Incredibles 2 (Original Motion Picture Soundtrack) is the soundtrack album to the 2018 film Incredibles 2, the sequel to Pixar's The Incredibles (2004). The film is directed by Brad Bird and featured musical score composed by Michael Giacchino, who also worked on the predecessor. The recording of the score began during mid-2017 and continued till May 2018, at the Sony Scoring Stage in California. The soundtrack album was released digitally, alongside the film, on June 15, by Walt Disney Records and in CDs on June 29. The soundtrack featured Giacchino's scores as well as vocalised theme songs for Mr. Incredible, Frozone, and Elastigirl featured in the credits. The digital release also featured bonus versions of the theme songs sung by Disney's a cappella group, DCappella, and their version of the track "The Glory Days" from the predecessor.

Background 
In October 2015, Bird confirmed that his regular collaborator Michael Giacchino would return to score music for the sequel. By May 2017, Giacchino began working on the film score. However, in an interview to Collider, two months later, Giacchino said that he actually had not begun writing the score, but described the score as "it'll feel like the same universe but we'll go a couple new places here and there and I think you'll be happy. It's an incredibly fun, fun, fun follow up. So I'm looking forward to seeing what comes out of it all." The scoring process delayed due to Giacchino's commitments with Spider-Man: Homecoming, War of the Planet of the Apes and Coco. In February 2018, work on the film's music began, with scoring held at Sony Scoring Stage in California. Giacchino shared few snippets from the recording sessions. Bird described on Giacchino's work as "he (Giacchino) brings a unique perspective to it and I almost think of him like another character or another actor on the film because he’s interpreting the story and he has a very good storytelling sense, so his music always has a storytelling aspect." Giacchino's brother Mick, worked on the film's additional music, and his wife Grace, also co-wrote few themes. In April 2018, Preston Elliot and Nick McIlwain of the Preston & Steve band had performed a new theme song "Elastigirl Is Back", released alongside the film's soundtrack on June 15, 2018.
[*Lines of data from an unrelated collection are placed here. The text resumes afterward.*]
/-- **`u⋆ ∈ Skel₍₁₎`**: along `r_N = 2^{N!}/d_N` one has `den = d_N ≤ 2^{N!}`, so `ι(den) ≤ N`, and
`|u⋆ − r_N| < 32·2^{−(N+1)!} ≤ d_N^{−N} ≤ den^{−ι(den)}`. -/
theorem skelLiouvilleFix_one_uStar : SkelLiouvilleFix 1 uStar := by
  intro q₀
  set N : ℕ := q₀ + 5 with hNdef
  have hN2 : 2 ≤ N := by omega
  have hN5 : 5 ≤ N := by omega
  have hd1 := one_le_dU hN2
  have h4d := two_pow_le_four_mul_dU hN2
  have h2d := two_mul_dU_lt hN2
  refine ⟨rU N, ?_, (uStar_sub_rU hN2).2, ?_⟩
  · rw [rU_den hN2]
    have h2 : 2 ^ N ≤ 2 ^ N ! := Nat.pow_le_pow_right two_pos (Nat.self_le_factorial N)
    have h3 : 2 ^ N = 32 * 2 ^ q₀ := by rw [hNdef, pow_add]; ring
    have h4 : q₀ < 2 ^ q₀ := Nat.lt_two_pow_self
    omega
  · rw [rU_den hN2, one_mul]
    refine (uStar_sub_rU hN2).1.trans_le ?_
    have hι : iota (dU N) ≤ N := iota_le_of_le (by omega)
    have hdR : (1 : ℝ) ≤ dU N := by exact_mod_cast hd1
    have hpowle : (dU N : ℝ) ^ iota (dU N) ≤ (dU N : ℝ) ^ N := pow_le_pow_right₀ hdR hι
    have h2dR : 2 * (dU N : ℝ) ≤ 2 ^ N ! := by exact_mod_cast h2d.le
    have h1 : (2 * (dU N : ℝ)) ^ N ≤ ((2 : ℝ) ^ N !) ^ N := pow_le_pow_left₀ (by positivity) h2dR N
    rw [mul_pow, ← pow_mul] at h1
    have h32 : (32 : ℝ) ≤ 2 ^ N := by
      calc (32 : ℝ) = 2 ^ 5 := by norm_num
        _ ≤ 2 ^ N := pow_le_pow_right₀ (by norm_num) hN5
    have hexp : (2 : ℝ) ^ (N ! * N) ≤ 2 ^ (N + 1)! :=
      pow_le_pow_right₀ (by norm_num) (by rw [Nat.factorial_succ, mul_comm]; exact Nat.mul_le_mul_right _ (Nat.le_succ N))
    have hdN : (0 : ℝ) ≤ (dU N : ℝ) ^ N := by positivity
    have key : 32 * (dU N : ℝ) ^ N ≤ 2 ^ (N + 1)! := by nlinarith
    calc (32 : ℝ) / 2 ^ (N + 1)! ≤ 1 / (dU N : ℝ) ^ N := by
          rw [div_le_div_iff₀ (by positivity) (by positivity)]; linarith
      _ ≤ 1 / (dU N : ℝ) ^ iota (dU N) := one_div_le_one_div_of_le (by positivity) hpowle

/-- `(ℓ₂, u⋆)` is ℚ-linearly independent (`ℓ₂` is transcendental, so no `s ℓ₂² − s ℓ₂ + t = 0`). -/
theorem linearIndependent_ell2_uStar :
    LinearIndependent ℚ ![((liouvilleNumber 2 : ℝ) : ℂ), (uStar : ℂ)] := by
  have hT : Transcendental ℚ ((liouvilleNumber 2 : ℝ) : ℂ) :=
    transcendental_ofReal_of_liouville (liouville_liouvilleNumber (le_refl 2))
  rw [transcendental_iff] at hT
  rw [LinearIndependent.pair_iff]
  intro s t hst
  set x : ℂ := ((liouvilleNumber 2 : ℝ) : ℂ) with hx
  have hx1 : x - 1 ≠ 0 := by
    rw [hx, sub_ne_zero]
    intro h
    have h1 : liouvilleNumber 2 = 1 := by exact_mod_cast h
    linarith [one_lt_ell2]
  have hu : ((uStar : ℝ) : ℂ) = 1 / (x - 1) := by simp [uStar, hx]
  have hu0 : ((uStar : ℝ) : ℂ) ≠ 0 := by rw [hu]; exact div_ne_zero one_ne_zero hx1
  have h0 : (s : ℂ) * x + (t : ℂ) * ((uStar : ℝ) : ℂ) = 0 := by
    simpa [Rat.smul_def] using hst
  by_cases hs : s = 0
  · refine ⟨hs, ?_⟩
    rw [hs, Rat.cast_zero, zero_mul, zero_add] at h0
    exact_mod_cast (mul_eq_zero.mp h0).resolve_right hu0
  · exfalso
    have hrel : (s : ℂ) * x ^ 2 + ((-s : ℚ) : ℂ) * x + (t : ℂ) = 0 := by
      rw [hu] at h0
      field_simp at h0
      push_cast
      linear_combination h0
    set p : Polynomial ℚ := Polynomial.C s * Polynomial.X ^ 2 + Polynomial.C (-s) * Polynomial.X +
      Polynomial.C t with hp
    have hp0 : p ≠ 0 := by
      intro h
      have hl := Polynomial.leadingCoeff_quadratic (b := -s) (c := t) hs
      rw [← hp, h, Polynomial.leadingCoeff_zero] at hl
      exact hs hl.symm
    have hval : Polynomial.aeval x p = 0 := by
      rw [hp]
      simp only [map_add, map_mul, map_pow, Polynomial.aeval_C, Polynomial.aeval_X, eq_ratCast]
      exact hrel
    exact hp0 (hT p hval)

/-- `(ℓ₂, u⋆)` is algebraically DEPENDENT: `ℓ₂ u⋆ − u⋆ − 1 = 0`. -/
theorem not_algebraicIndependent_ell2_uStar :
    ¬ AlgebraicIndependent ℚ ![((liouvilleNumber 2 : ℝ) : ℂ), (uStar : ℂ)] := by
  rw [algebraicIndependent_iff]
  intro h
  set x : ℂ := ((liouvilleNumber 2 : ℝ) : ℂ) with hx
  have hx1 : x - 1 ≠ 0 := by
    rw [hx, sub_ne_zero]
    intro h1
    have h2 : liouvilleNumber 2 = 1 := by exact_mod_cast h1
    linarith [one_lt_ell2]
  have hu : ((uStar : ℝ) : ℂ) = 1 / (x - 1) := by simp [uStar, hx]
  set P : MvPolynomial (Fin 2) ℚ := MvPolynomial.X 0 * MvPolynomial.X 1 - MvPolynomial.X 1 - 1 with hP
  have hval : MvPolynomial.aeval ![x, ((uStar : ℝ) : ℂ)] P = 0 := by
    simp only [hP, map_sub, map_mul, MvPolynomial.aeval_X, map_one, Matrix.cons_val_zero,
      Matrix.cons_val_one]
    rw [hu]
    field_simp
    ring
  have hP0 := h P hval
  have hcc : MvPolynomial.constantCoeff P = -1 := by
    simp [hP, MvPolynomial.constantCoeff_X]
  rw [hP0, map_zero] at hcc
  norm_num at hcc

/-- **THE `m = 1` CEILING (tightness lemma; honesty equipment — no credit).**  `u⋆ = 1/(ℓ₂ − 1)` is
Skel-Liouville at the FIXED multiple `m = 1` (`den^{−1·ι(den)}`), the pair `(ℓ₂, u⋆)` is ℚ-free with a Liouville
coordinate — so `z = (ℓ₂, u⋆)` MEETS the hypotheses of item 31077 — and yet `(ℓ₂, u⋆)` is algebraically
DEPENDENT: the conclusion of the engine (`algebraicIndependent_ell2_of_skelLiouville`) FAILS on `Skel₍₁₎`, i.e. no
class `den^{−m·ι(den)}` with a fixed multiple `m ≤ 1` carries the pair cell by the a.i. method.  RECORD (not
silently replaced): g42's first witness `1/ℓ₂` with approximants `2^{N!}/p_N` narrowly FAILS membership along that
sequence — there `den = p_N > 2^{N!}` forces `ι(p_N) = N + 1` and `|1/ℓ₂ − 2^{N!}/p_N| ≈ 2ℓ₂^{−2}·2^{−(N+1)!}` is
NOT `< p_N^{−(N+1)} = s_N^{−(N+1)}·2^{−(N+1)!}` (`s_N ≈ 1.27`); the corrected witness moves the denominator BELOW
the radix power (`d_N = p_N − 2^{N!} < 2^{N!}/2`, `ι = N`).  OPEN: whether a FIXED multiple `m ≥ 2` already lies
inside the a.i. regime (`∀ ρ ∈ Skel₍₂₎`, `(ℓ₂, ρ)` a.i.?) — the engine of §2–§3 consumes `m → ∞`. -/
theorem skel_fixedOne_ceiling :
    SkelLiouvilleFix 1 uStar ∧
    LinearIndependent ℚ ![((liouvilleNumber 2 : ℝ) : ℂ), (uStar : ℂ)] ∧
    (∃ w ∈ Submodule.span ℚ (Set.range ![((liouvilleNumber 2 : ℝ) : ℂ), (uStar : ℂ)]),
      Liouville w.re ∨ Liouville w.im) ∧
    ¬ AlgebraicIndependent ℚ ![((liouvilleNumber 2 : ℝ) : ℂ), (uStar : ℂ)] := by
  have hℓ : Liouville (liouvilleNumber 2) := liouville_liouvilleNumber (le_refl 2)
  exact ⟨skelLiouvilleFix_one_uStar, linearIndependent_ell2_uStar,
    ⟨_, Submodule.subset_span ⟨0, rfl⟩, Or.inl (by simpa using hℓ)⟩, not_algebraicIndependent_ell2_uStar⟩

/-- The ceiling as a negation: the a.i. conclusion of the engine does NOT extend to the fixed class `m = 1`. -/
theorem not_skelFixOne_algebraicIndependent :
    ¬ ∀ ρ : ℝ, SkelLiouvilleFix 1 ρ → AlgebraicIndependent ℚ ![((liouvilleNumber 2 : ℝ) : ℂ), (ρ : ℂ)] :=
  fun h => not_algebraicIndependent_ell2_uStar (h _ skelLiouvilleFix_one_uStar)

/-- … while on the whole intersection `Skel = ⋂ₘ Skel₍ₘ₎` it holds (restated from §7b for contrast). -/
theorem skel_algebraicIndependent (ρ : ℝ) (hρ : ∀ m, SkelLiouvilleFix m ρ) :
    AlgebraicIndependent ℚ ![((liouvilleNumber 2 : ℝ) : ℂ), (ρ : ℂ)] :=
  algebraicIndependent_ell2_of_skelLiouville ((skelLiouville_iff_fix ρ).mpr hρ)

end Ceiling

end Summit.Schanuel.Schanuel.Theorems.RootDecomp1KSkelCell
Like the first film, Giacchino used jazz and orchestral music for the score. The final recording sessions happened in May 2018, consisting of a 99-piece orchestra, conducted by Gordon Goodwin, and a brass-heavy band dominating the stringe section. Joel Iwataki arranged the orchestra, enabling the big band to perform "tight and grooving". He also collaborated with Alex Lacamoire, to amuse commercial jingles for the key characters: Mr. Incredible, Elastigirl and Frozone, which were written by Giacchino and Bird. In an interview for Variety, Giacchino said that writing lyrics for the jingles "as a crazy idea "It’s as if, in that world, each of these characters had a TV show based on them and they know their own theme songs".

Reception 
The album received mixed reviews from critics. Jonathan Broxton wrote "If you like big band jazz and large, swinging orchestras in the [John] Barry/[Henry] Mancini tradition, then a great deal of The Incredibles 2 will be very entertaining. But, looking at it objectively, there are still a few little niggling issues in the finished product which stop it from being genuinely great, as opposed to merely good." Anton Smit of Soundtrack World wrote "The score itself is not very innovative since it is a continuation of the music from the first movie, but with that said, it also introduces some new melodies using the same vibe of the predecessor, like the new Elastigirl theme. There is still room for melodies, amazing build-ups to climaxes and fantastic musical patterns in action sequences."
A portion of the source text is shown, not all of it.